I've used LW, c4d, and maya. But the character tools in c4d are still pretty crappy, even with mocca module. I'm getting tired of lightwave in general, interface swapping back and forth and the character tools still aren't that great and I don't feel like blowing more money to find out that newest version isn't all that. Maya is just too expensive of course and I hate the rendering and even with MR I still hate it. So not to go any further in a possible flame war.

I would like know how AM stacks up. Stability wise, character tools etc.

Are you limited to animating your character in just walk cycles or can you achieve dynamic poses with the ik? Is the ik a hastle to deal with or pretty straightforward? Howbout rigging bones to your character. Setting up ik?

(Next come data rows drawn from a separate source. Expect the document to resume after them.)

/-- No property that fails for every form is Zariski-generic. [cite: BurgisserIkenmeyer2017, §2.1 ("almost all")] -/
theorem not_isZariskiGeneric_false [Infinite k] (D : ℕ) :
    ¬ IsZariskiGeneric D (fun _ : MvPolynomial σ k => False) := by
  intro h
  obtain ⟨_, _, hfalse⟩ := IsZariskiGeneric.exists_form h
  exact hfalse

end GenericNonempty

/-! ### §9 Over `ℂ`: polystable iff the `SL`-orbit is closed in the Euclidean topology of `Sym^m` -/

section Euclidean

variable {σ : Type*} [Fintype σ] [DecidableEq σ]

omit [Fintype σ] [DecidableEq σ] in
/-- Substituting "restriction to the degree-`m` coordinates, zero elsewhere" into a polynomial
function on the big coefficient space. [cite: BurgisserIkenmeyer2017, Def. 2.7] -/
private theorem aeval_dite_eq_aeval_restrict {m : ℕ} (w : {d : σ →₀ ℕ // d.degree = m} → ℂ)
    (P : MvPolynomial (σ →₀ ℕ) ℂ) :
    aeval (fun d : σ →₀ ℕ => if h : d.degree = m then w ⟨d, h⟩ else 0) P =
      aeval w (aeval (fun d : σ →₀ ℕ =>
        if h : d.degree = m then (X ⟨d, h⟩ : MvPolynomial {d : σ →₀ ℕ // d.degree = m} ℂ) else 0) P) := by
  have hcomp : (aeval w).comp (aeval fun d : σ →₀ ℕ =>
      if h : d.degree = m then (X ⟨d, h⟩ : MvPolynomial {d : σ →₀ ℕ // d.degree = m} ℂ) else 0) =
      aeval (fun d : σ →₀ ℕ => if h : d.degree = m then w ⟨d, h⟩ else 0) := by
    rw [MvPolynomial.comp_aeval]
    refine congrArg _ (funext fun d => ?_)
    split_ifs with h
    · rw [aeval_X]
    · rw [map_zero]
  rw [← hcomp, AlgHom.comp_apply]
import Summits.NavierStokesRegularity.NavierStokesRegularity.Theorems.QuarterJoltLocalEnergyContinuityOfUI
import Summits.NavierStokesRegularity.NavierStokesRegularity.Theorems.QuarterJoltJoltFlatCell
import Summits.NavierStokesRegularity.NavierStokesRegularity.Theses.HodographBetchov

set_option linter.dupNamespace false

/-!
# Route QuarterJolt — crux `NoTerminalJolt` (stmt-NavierStokesRegularity-26463), LEAD line
# `regular_split`: TYPED EDGES OF `NoFastEnergyConcentration` (stmt-18118) — local energy equality at
# every frame time, and WeakLambdaCriterion's `stub_noEnergyAtom` (crux stmt-19625)

Seat ns-ntj-p1 g5 (LEAD of the crux; `--supports 26463 --as helper`), sequel of
`QuarterJoltLocalEnergyContinuityOfUI.lean` (uniformly integrable energy ⇒ no local `L²` concentration at
the terminal time). By name:

* **`localEnergyContinuity_of_noFastEnergyConcentration`** — shelf statement stmt-18118
  `HodographBetchov.NoFastEnergyConcentration` ⇒ every frame solution (classical on `[0,T)`, Leray–Hopf
  on `[0,T]`, rapidly decaying datum) is LOCALLY strongly `L²`-continuous into its terminal time:
  `∫_{B(x₀,R)} ‖u(t) − u(T)‖² → 0` as `t ↑ T`, for every `x₀`, `R` — the LOCAL form of stub 3 of line
  `regular_split` («energy equality at every frame time»). With the landed converse direction
  `noFastEnergyConcentration_of_typeIIEnergyEquality` (p642789): stub 3 ⇒ 18118 ⇒ local stub 3; the
  difference is tightness of `|u(t)|²` at spatial infinity as `t ↑ T`.
* `NoTerminalJolt.noEnergyAtomAt_of_tendsto_setLIntegral_ball` — local strong convergence on one ball
  about `x₀` ⇒ no energy atom at `x₀`.
* **`noEnergyAtom_of_noFastEnergyConcentration`** — stmt-18118 ⇒ the statement of WeakLambdaCriterion's
  `stub_noEnergyAtom` (`Cruxes/WeakLambdaCriterion/Lines/birth.lean`, crux stmt-19625) VERBATIM: a NEW
  kernel-checked edge between two shelf records (that stub's docstring: «OPEN beyond Type I»; it is now
  implied by 18118, and by stub 3 of `regular_split` via p642579).

HONEST FRAMING: conditional implications between OPEN statements; nothing here proves stmt-18118,
stmt-19625, stub 3, `NoTerminalJolt` or Navier–Stokes regularity; no summit statement is proved here.
Lint note: inherits the known `theses-cone` advisory of its imports. [folklore]
-/

noncomputable section

open MeasureTheory Set Function Metric Filter Topology Literature.Analysis.FluidPDE
open scoped ENNReal NNReal

namespace Summit.NavierStokesRegularity.NavierStokesRegularity.Theorems

namespace NoTerminalJolt

/-- **Local strong convergence on one ball ⇒ no energy atom at the centre.** For a Leray–Hopf solution
on `[0,T]` (`T > 0`): if `∫_{B(x₀,R)} ‖u(t) − u(T)‖² → 0` as `t ↑ T` for some `R > 0` (lower-integral
form), then for every `η > 0` there is `r > 0` with `∫_{B(x₀,r)} ‖u(t)‖² < η` for all `t < T` near `T`
(`∫_{B_r}|u(t)|² ≤ 2∫_{B_R}|u(t) − u(T)|² + 2∫_{B_r}|u(T)|²`, `r ≤ R`, absolute continuity of
`|u(T)|² dx`). [folklore] -/
theorem noEnergyAtomAt_of_tendsto_setLIntegral_ball {ν T : ℝ} (hT : 0 < T)
    {u : ℝ → EuclideanSpace ℝ (Fin 3) → EuclideanSpace ℝ (Fin 3)}
    (hLH : IsLerayHopfOn T ν 0 (u 0) u) (x₀ : EuclideanSpace ℝ (Fin 3)) {R : ℝ} (hR : 0 < R)
    (hconv : Tendsto (fun t => ∫⁻ z in ball x₀ R, ‖u t z - u T z‖ₑ ^ 2) (𝓝[<] T) (𝓝 0))
    {η : NNReal} (hη : 0 < η) :
    ∃ r : ℝ, 0 < r ∧ ∀ᶠ t in 𝓝[<] T, ∫⁻ x in ball x₀ r, ‖u t x‖ₑ ^ 2 < (η : ℝ≥0∞) := by
  have hmT : MemLp (u T) 2 volume := hLH.memLp T ⟨hT.le, le_rfl⟩
  -- threshold `δ = (η/2)/2`
  set δ : ℝ≥0∞ := (η : ℝ≥0∞) / 2 / 2 with hδ
  have hη' : (η : ℝ≥0∞) ≠ 0 := by exact_mod_cast hη.ne'
  have hδ0 : 0 < δ := by
    rw [hδ]; exact ENNReal.div_pos (ENNReal.div_pos hη' (by norm_num)).ne' (by norm_num)
  -- (1) a ball of small volume carries little terminal energy (absolute continuity)
  obtain ⟨δT, hδT0, hδT⟩ :=
    exists_pos_setLIntegral_lt_of_measure_lt (lintegral_enorm_sq_ne_top_of_memLp hmT) hδ0.ne'
  have hvol : Tendsto (fun r : ℝ => volume (ball x₀ r)) (𝓝[>] 0) (𝓝 0) := by
    have hball : ∀ r : ℝ, 0 < r → volume (ball x₀ r) =
        ENNReal.ofReal (r ^ 3) * volume (ball (0 : EuclideanSpace ℝ (Fin 3)) 1) := by
      intro r hr
      rw [Measure.addHaar_ball volume x₀ hr.le, finrank_euclideanSpace_fin]
    have h0 : Tendsto (fun r : ℝ => ENNReal.ofReal (r ^ 3) *
        volume (ball (0 : EuclideanSpace ℝ (Fin 3)) 1)) (𝓝[>] 0) (𝓝 0) := by
      have h1 : Tendsto (fun r : ℝ => r ^ 3) (𝓝[>] (0 : ℝ)) (𝓝 0) := by
        have := ((continuous_pow 3).tendsto (0 : ℝ))
        rw [zero_pow (by norm_num)] at this
        exact tendsto_nhdsWithin_of_tendsto_nhds this
      have h2 : Tendsto (fun r : ℝ => ENNReal.ofReal (r ^ 3)) (𝓝[>] (0 : ℝ)) (𝓝 0) := by
        rw [← ENNReal.ofReal_zero]; exact ENNReal.tendsto_ofReal h1
      have h3 := ENNReal.Tendsto.mul_const h2
        (Or.inr (measure_ball_lt_top (μ := (volume : Measure (EuclideanSpace ℝ (Fin 3))))
          (x := (0 : EuclideanSpace ℝ (Fin 3))) (r := 1)).ne)
      rwa [zero_mul] at h3
    refine h0.congr' ?_
    filter_upwards [self_mem_nhdsWithin] with r hr
    exact (hball r hr).symm
  obtain ⟨r₁, hr₁, hr₁pos⟩ := ((hvol.eventually (gt_mem_nhds hδT0)).and self_mem_nhdsWithin).exists
  have hr₁T : ∫⁻ x in ball x₀ r₁, ‖u T x‖ₑ ^ 2 < δ := hδT _ hr₁
  -- the radius: below `r₁` and below `R`
  refine ⟨min r₁ R, lt_min hr₁pos hR, ?_⟩
  have hballs₁ : ball x₀ (min r₁ R) ⊆ ball x₀ r₁ := ball_subset_ball (min_le_left _ _)
  have hballsR : ball x₀ (min r₁ R) ⊆ ball x₀ R := ball_subset_ball (min_le_right _ _)
  -- (2) the local distance on `B(x₀,R)` is eventually `< δ`
  filter_upwards [hconv.eventually (gt_mem_nhds hδ0)] with t ht
  -- (3) combine
  calc ∫⁻ x in ball x₀ (min r₁ R), ‖u t x‖ₑ ^ 2
      ≤ 2 * (∫⁻ x in ball x₀ (min r₁ R), ‖u t x - u T x‖ₑ ^ 2) +
          2 * ∫⁻ x in ball x₀ (min r₁ R), ‖u T x‖ₑ ^ 2 :=
        JoltFlatCell.setLIntegral_enorm_sq_le hmT.1 _
    _ ≤ 2 * (∫⁻ x in ball x₀ R, ‖u t x - u T x‖ₑ ^ 2) + 2 * ∫⁻ x in ball x₀ r₁, ‖u T x‖ₑ ^ 2 :=
        add_le_add (mul_le_mul' le_rfl (lintegral_mono_set hballsR))
          (mul_le_mul' le_rfl (lintegral_mono_set hballs₁))
    _ < 2 * δ + 2 * δ := by
        have hA : 2 * (∫⁻ x in ball x₀ R, ‖u t x - u T x‖ₑ ^ 2) < 2 * δ := by
          rw [mul_comm 2 (∫⁻ x in ball x₀ R, ‖u t x - u T x‖ₑ ^ 2), mul_comm 2 δ]
          exact ENNReal.mul_lt_mul_left (by norm_num) (by norm_num) ht
        have hB : 2 * ∫⁻ x in ball x₀ r₁, ‖u T x‖ₑ ^ 2 < 2 * δ := by
          rw [mul_comm 2 (∫⁻ x in ball x₀ r₁, ‖u T x‖ₑ ^ 2), mul_comm 2 δ]
          exact ENNReal.mul_lt_mul_left (by norm_num) (by norm_num) hr₁T
        exact ENNReal.add_lt_add hA hB
    _ = (η : ℝ≥0∞) := by
        rw [hδ, two_mul, ENNReal.add_halves, ENNReal.add_halves]

end NoTerminalJolt

/-! ### By name: the edges of stmt-18118 -/

/-- **`NoFastEnergyConcentration ⇒ local energy equality at every frame time`** (shelf statement
stmt-18118 BY NAME ⇒ the LOCAL form of stub 3 of line `regular_split`): every classical solution on
`[0,T)` which is Leray–Hopf on `[0,T]` from a rapidly decaying datum is locally strongly `L²`-continuous
into `T` — `∫_{B(x₀,R)} ‖u(t) − u(T)‖² → 0` as `t ↑ T`, for every `x₀` and `R`; in particular a first
blow-up in a world where 18118 holds concentrates no energy on any bounded region. Conditional on the
OPEN statement 18118; nothing is asserted about it. [folklore] -/
theorem localEnergyContinuity_of_noFastEnergyConcentration
    (h : Theses.HodographBetchov.NoFastEnergyConcentration) :
    ∀ (ν T : ℝ), 0 < ν → 0 < T →
      ∀ (u : ℝ → EuclideanSpace ℝ (Fin 3) → EuclideanSpace ℝ (Fin 3))
        (p : ℝ → EuclideanSpace ℝ (Fin 3) → ℝ),
        Literature.Analysis.FluidPDE.IsClassicalNSSolutionOn (Set.Ico 0 T) ν 0 u p →
        Literature.Analysis.FluidPDE.IsLerayHopfOn T ν 0 (u 0) u →
        Literature.Analysis.FluidPDE.HasRapidSpatialDecay (u 0) →
        ∀ (x₀ : EuclideanSpace ℝ (Fin 3)) (R : ℝ),
          Filter.Tendsto (fun t => ∫⁻ z in Metric.ball x₀ R, ‖u t z - u T z‖ₑ ^ 2)
            (nhdsWithin T (Set.Iio T)) (nhds 0) := by
  intro ν T hν hT u p hcl hLH hdec x₀ R
  have hUI : ∀ ε : ℝ, 0 < ε → ∃ l : ℝ, 0 < l ∧ ∀ t ∈ Ioo 0 T,
      ∫⁻ x in {x | l < ‖u t x‖}, ‖u t x‖ₑ ^ 2 ≤ ENNReal.ofReal ε := by
    intro ε hε
    obtain ⟨l, hl0, hl⟩ := h ν T hν hT u p hcl hLH hdec ε hε
    exact ⟨l, hl0, fun t ht => hl t ⟨ht.1.le, ht.2⟩⟩
  exact NoTerminalJolt.tendsto_localEnergy_sub_top_of_uniformIntegrable hν hT hcl hLH hT hUI x₀ R

/-- **`NoFastEnergyConcentration ⇒ no energy atom`** (shelf statement stmt-18118 BY NAME ⇒ the statement
of stub `stub_noEnergyAtom` of `Cruxes/WeakLambdaCriterion/Lines/birth.lean`, crux stmt-19625, route
WeakLambdaEndpoint, VERBATIM): every frame solution is atom-free at every point at its terminal time.
A kernel-checked edge between two shelf records; conditional on the OPEN statement 18118. [folklore] -/
theorem noEnergyAtom_of_noFastEnergyConcentration
    (h : Theses.HodographBetchov.NoFastEnergyConcentration) :
    ∀ (ν T : ℝ), 0 < ν → 0 < T →
      ∀ (u : ℝ → EuclideanSpace ℝ (Fin 3) → EuclideanSpace ℝ (Fin 3))
        (p : ℝ → EuclideanSpace ℝ (Fin 3) → ℝ),
        Literature.Analysis.FluidPDE.IsClassicalNSSolutionOn (Set.Ico 0 T) ν 0 u p →
        Literature.Analysis.FluidPDE.IsLerayHopfOn T ν 0 (u 0) u →
        Literature.Analysis.FluidPDE.HasRapidSpatialDecay (u 0) →
        ∀ (x₀ : EuclideanSpace ℝ (Fin 3)) (η : NNReal), 0 < η →
          ∃ r : ℝ, 0 < r ∧ ∀ᶠ t in 𝓝[<] T,
            ∫⁻ x in Metric.ball x₀ r, ‖u t x‖ₑ ^ 2 < (η : ENNReal) := by
  intro ν T hν hT u p hcl hLH hdec x₀ η hη
  exact NoTerminalJolt.noEnergyAtomAt_of_tendsto_setLIntegral_ball hT hLH x₀ one_pos
    (localEnergyContinuity_of_noFastEnergyConcentration h ν T hν hT u p hcl hLH hdec x₀ 1) hη

end Summit.NavierStokesRegularity.NavierStokesRegularity.Theorems

end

I'd really just like to know how flexible it is with character animation. I'd also like to hear some bad points about AM.
Info about modeling and rendering is welcome also.

Thank you

Goon
07-07-2003, 10:33 PM
Animating in A:M is yummy. (take a look at the A:M forum, its in the application specific section.) Very simple, quite powerful.
Animating is its forte and its strongest point.
It is structured in compartments essentially.
You make a model in the modeling window. This is also were it is given bones and skinned. Changes can be made before, during, and after animation, though obviously removing or renaming a bone will screw things up.
It is then imported into an action window. Everthing in here can be re-used. Multiple objects can be imported, and everthing can be saved as a pose, a pose slider with n-number of keys, or as a smartskin (tweaked deformation based upon bone rotation, very nice :)). The rigging is done here as well, with a large number of constraints available, as well as expressions.
These actions can be anything from a walk cycle, to a wave, to a jump. They can then be dropped into the choreography window which is the actual set, and be used as NLE clips, overlayed, combined with in-choreography animation, etc.
It all works quite well, and is very nice to work with.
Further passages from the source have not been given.